** Assigned task **
Lines below starting with the line with "three discharged at" and going on through the line with "(stmt-g16, ResidualsA) in" must be output exactly; the rest of the records must be left out.

** Records shown **
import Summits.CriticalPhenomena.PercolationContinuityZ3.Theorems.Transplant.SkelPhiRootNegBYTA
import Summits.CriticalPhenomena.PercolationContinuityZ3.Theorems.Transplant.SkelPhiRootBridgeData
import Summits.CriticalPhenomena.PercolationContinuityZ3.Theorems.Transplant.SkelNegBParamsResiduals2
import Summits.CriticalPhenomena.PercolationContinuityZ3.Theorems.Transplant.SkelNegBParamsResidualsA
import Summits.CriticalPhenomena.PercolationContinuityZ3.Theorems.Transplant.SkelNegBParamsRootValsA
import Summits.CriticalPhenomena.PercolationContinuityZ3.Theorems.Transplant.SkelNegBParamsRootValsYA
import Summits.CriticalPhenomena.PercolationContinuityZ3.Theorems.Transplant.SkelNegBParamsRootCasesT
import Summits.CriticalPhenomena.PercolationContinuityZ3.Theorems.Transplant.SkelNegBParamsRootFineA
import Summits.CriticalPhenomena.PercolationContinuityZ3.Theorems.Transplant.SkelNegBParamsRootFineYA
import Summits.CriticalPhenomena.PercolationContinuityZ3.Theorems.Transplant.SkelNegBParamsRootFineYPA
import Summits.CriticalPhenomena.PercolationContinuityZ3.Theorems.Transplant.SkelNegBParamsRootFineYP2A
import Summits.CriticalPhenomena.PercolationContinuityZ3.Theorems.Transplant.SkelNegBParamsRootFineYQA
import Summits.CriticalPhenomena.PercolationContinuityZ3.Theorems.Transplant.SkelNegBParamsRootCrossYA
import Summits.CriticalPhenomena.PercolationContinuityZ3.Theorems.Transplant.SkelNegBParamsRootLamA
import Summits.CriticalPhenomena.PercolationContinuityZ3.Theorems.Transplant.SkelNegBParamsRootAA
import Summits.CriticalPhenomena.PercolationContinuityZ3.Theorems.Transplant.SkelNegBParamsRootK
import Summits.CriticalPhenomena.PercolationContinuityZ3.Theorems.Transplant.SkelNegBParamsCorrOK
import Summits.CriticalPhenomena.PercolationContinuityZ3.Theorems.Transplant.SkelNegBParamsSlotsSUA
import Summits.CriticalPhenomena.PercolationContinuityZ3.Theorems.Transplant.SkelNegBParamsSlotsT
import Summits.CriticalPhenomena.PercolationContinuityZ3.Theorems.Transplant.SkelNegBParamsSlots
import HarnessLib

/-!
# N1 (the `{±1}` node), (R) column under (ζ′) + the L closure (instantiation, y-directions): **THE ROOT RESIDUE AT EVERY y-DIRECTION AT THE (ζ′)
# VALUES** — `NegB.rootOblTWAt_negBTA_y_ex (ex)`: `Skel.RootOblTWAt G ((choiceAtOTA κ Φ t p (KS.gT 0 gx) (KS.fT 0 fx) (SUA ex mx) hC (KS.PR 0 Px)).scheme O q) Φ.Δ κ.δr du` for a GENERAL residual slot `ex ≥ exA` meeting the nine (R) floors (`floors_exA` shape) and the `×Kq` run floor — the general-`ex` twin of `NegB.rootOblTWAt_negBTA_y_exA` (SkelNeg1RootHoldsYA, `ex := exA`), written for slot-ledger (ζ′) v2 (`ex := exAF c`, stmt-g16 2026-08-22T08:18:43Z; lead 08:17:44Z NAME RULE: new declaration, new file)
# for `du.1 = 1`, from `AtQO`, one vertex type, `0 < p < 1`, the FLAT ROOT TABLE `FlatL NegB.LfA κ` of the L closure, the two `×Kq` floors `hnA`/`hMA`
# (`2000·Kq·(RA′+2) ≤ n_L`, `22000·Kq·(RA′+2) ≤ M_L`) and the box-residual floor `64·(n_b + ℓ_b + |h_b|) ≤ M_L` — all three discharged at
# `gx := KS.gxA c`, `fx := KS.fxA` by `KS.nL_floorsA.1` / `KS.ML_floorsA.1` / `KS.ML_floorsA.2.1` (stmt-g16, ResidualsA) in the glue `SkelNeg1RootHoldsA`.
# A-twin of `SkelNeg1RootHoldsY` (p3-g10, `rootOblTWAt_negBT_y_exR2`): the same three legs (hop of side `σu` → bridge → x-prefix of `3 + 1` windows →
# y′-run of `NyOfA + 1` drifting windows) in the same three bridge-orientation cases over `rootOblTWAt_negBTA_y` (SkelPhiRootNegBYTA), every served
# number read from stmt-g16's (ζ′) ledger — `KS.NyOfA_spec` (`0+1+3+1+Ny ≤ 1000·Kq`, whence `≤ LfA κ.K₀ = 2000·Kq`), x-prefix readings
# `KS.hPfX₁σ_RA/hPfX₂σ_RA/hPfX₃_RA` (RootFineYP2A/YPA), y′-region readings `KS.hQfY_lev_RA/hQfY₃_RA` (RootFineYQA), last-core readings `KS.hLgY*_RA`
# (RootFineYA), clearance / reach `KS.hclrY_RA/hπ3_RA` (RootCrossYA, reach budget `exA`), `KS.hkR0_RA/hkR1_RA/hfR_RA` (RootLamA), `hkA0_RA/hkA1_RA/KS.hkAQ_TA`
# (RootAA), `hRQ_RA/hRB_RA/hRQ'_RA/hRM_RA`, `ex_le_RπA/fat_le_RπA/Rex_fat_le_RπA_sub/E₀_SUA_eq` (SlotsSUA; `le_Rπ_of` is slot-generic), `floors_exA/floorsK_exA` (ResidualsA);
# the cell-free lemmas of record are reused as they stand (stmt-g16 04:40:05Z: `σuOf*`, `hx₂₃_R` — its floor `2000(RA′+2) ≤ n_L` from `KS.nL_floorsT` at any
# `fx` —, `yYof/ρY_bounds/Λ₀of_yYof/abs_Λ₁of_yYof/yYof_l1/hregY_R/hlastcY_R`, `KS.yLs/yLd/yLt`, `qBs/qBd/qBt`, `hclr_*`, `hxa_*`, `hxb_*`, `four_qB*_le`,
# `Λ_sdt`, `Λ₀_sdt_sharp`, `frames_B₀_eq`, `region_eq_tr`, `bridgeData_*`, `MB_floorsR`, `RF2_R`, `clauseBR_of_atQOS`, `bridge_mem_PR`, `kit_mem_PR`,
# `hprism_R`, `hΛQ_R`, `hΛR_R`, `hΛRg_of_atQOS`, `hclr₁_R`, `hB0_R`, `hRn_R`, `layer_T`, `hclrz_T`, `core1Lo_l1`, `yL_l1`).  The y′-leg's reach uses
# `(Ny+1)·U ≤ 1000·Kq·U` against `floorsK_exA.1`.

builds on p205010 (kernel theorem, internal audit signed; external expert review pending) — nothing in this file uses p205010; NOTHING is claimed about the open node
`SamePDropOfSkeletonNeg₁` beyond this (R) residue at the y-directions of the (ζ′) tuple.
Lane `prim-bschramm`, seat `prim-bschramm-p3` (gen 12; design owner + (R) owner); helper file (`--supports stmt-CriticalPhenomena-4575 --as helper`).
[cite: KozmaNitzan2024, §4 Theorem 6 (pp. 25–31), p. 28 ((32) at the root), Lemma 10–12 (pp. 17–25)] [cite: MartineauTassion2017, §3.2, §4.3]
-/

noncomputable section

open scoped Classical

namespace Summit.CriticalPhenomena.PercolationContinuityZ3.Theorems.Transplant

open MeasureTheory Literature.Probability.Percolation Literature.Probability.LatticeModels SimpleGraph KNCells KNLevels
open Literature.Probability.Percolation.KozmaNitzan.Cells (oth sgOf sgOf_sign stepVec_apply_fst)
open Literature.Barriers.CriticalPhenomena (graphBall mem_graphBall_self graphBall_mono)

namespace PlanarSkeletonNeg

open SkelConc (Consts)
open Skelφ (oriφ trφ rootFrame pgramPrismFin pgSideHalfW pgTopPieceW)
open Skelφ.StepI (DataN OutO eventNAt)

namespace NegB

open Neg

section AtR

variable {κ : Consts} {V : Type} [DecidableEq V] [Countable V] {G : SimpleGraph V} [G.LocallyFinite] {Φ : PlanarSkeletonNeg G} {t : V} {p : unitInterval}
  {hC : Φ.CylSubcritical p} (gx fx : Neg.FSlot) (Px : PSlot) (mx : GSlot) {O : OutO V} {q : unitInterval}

** Task response **
# (`2000·Kq·(RA′+2) ≤ n_L`, `22000·Kq·(RA′+2) ≤ M_L`) and the box-residual floor `64·(n_b + ℓ_b + |h_b|) ≤ M_L` — all three discharged at
# `gx := KS.gxA c`, `fx := KS.fxA` by `KS.nL_floorsA.1` / `KS.ML_floorsA.1` / `KS.ML_floorsA.2.1` (stmt-g16, ResidualsA) in the glue `SkelNeg1RootHoldsA`.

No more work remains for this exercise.